• What this task involves:
Whenever a line carries the word "homological", pull it out of the entries.

Top of Provided records

import Summits.SmoothPoincare4.SmoothPoincare4.Theorems.DottedCircleRasmussenDcrGapHelperFriendsCarrierVkPartAPushGlue
import Summits.SmoothPoincare4.SmoothPoincare4.Theorems.DottedCircleRasmussenDcrGapHelperFriendsCarrierVkPartAPushPrelim

/-!
# Helper `helper_friendsCarrier_Vk_partA_pushLocal` (piece 12 of the registered stub
`helper_friendsCarrier_Vk_partA`, line `mk_friends`, skeleton v8) for crux `DcrGap`
(item stmt-SmoothPoincare4-16128, route route-SmoothPoincare4-DottedCircleRasmussen)

**The push-off input of Part A from the two homological facts about THIS knot and THIS disc.**  The one
remaining debt of V_k part A after `…VkPartAInputOfPush` is the push-off input: the fibre-coordinate loop
of a push-off `νK(u, s e₀)` of the model knot, read in the affine tube `F` of the enlarged model slice disc
on a transversal pair `(m₀, m₁)`, is null-homotopic in `ℝ² ∖ 0`.  This file derives it from two
homological facts, stated for the given knot/tube `νK` and disc `f₁` only (the lead registers their
general forms as the two parts of the split):

* (I) every push-off `t ↦ νK(e^{2πit}, s e₀)`, `s > 0`, is null-homologous in `M_k ∖ K₁`
  (Hurewicz class `0`; the tube framing is the Seifert framing — picture `0`-framing, `IsNullHomologous`);
* (III) for `δ` in the neat zone and small `κ`, in `Z = ℝ⁴ ∖ (f₁(B̄(0,1+δ)) ∪ D_k^{≤ 1-κ})` the boundary of
  every small flat disc transverse to the enlarged disc at a point off `D_k^{≤1-κ}` has infinite order in
  `H₁(Z; ℤ)` (the disc framing is the Seifert framing — `IsNullHomologous`).

Bookkeeping (differential topology only): shrink the disc radius into the neat zone (`exists_neatZone`),
choose `κ` below the rim levels, a thin tube `F(B(0,1+δ') × B(0,η'))` whose punctured part lies in `Z`
(continuity and compactness: the disc part `f₁(B̄(0,1+δ'))` misses the closed `D_k^{≤1-κ}`), a small
push-off inside it (`exists_pushOff_mem`), apply the glue `…VkPartAPushGlue` (facts (I), (III) feed its two
hypotheses: `M_k ∖ K₁ ⊆ Z`, and the meridians of the glue are boundaries of flat punctured discs in the thin
tube), and finally move the push-off parameter from `s'` to the given `s` (the fibre coordinates never
vanish, `eq_of_apply_eq_disc`).

* `helper_friendsCarrier_Vk_partA_pushLocal` — the registered statement.

No definitions, no named facts, no `sorry`.

## References

* R. C. Kirby, *The Topology of 4-Manifolds*, LNM 1374 (1989), Ch. I §2. [Kirby1989]
* A. Hatcher, *Algebraic Topology*, CUP (2002), Thm. 2A.1. [HatcherAT2002]
-/

-- the prescribed namespace `Summit.<P>.<Sub>.…` duplicates `SmoothPoincare4` (P = Sub)
set_option linter.dupNamespace false
set_option linter.style.longLine false

noncomputable section

open scoped Manifold ContDiff Topology
open Set Function Metric Filter Complex
open Literature.Topology.FourManifolds Literature.Topology.FourManifolds.MMSW Literature.Topology.FourManifolds.PlaneComplex
  Literature.AlgebraicTopology.SingularHomology

namespace Summit.SmoothPoincare4.SmoothPoincare4.Theorems.DcrGap.MkFriends

namespace FriendsCarrierVk

variable {k : ℕ} {K₁ : (sphere (0 : EuclideanSpace ℝ (Fin 2)) 1) → EuclideanSpace ℝ (Fin 4)}
  {f₁ : EuclideanSpace ℝ (Fin 2) → EuclideanSpace ℝ (Fin 4)}
  {νK : (sphere (0 : EuclideanSpace ℝ (Fin 2)) 1) × EuclideanSpace ℝ (Fin 2) → EuclideanSpace ℝ (Fin 4)}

Bottom of Provided records

• Solution for this exercise:
**The push-off input of Part A from the two homological facts about THIS knot and THIS disc.**  The one
homological facts, stated for the given knot/tube `νK` and disc `f₁` only (the lead registers their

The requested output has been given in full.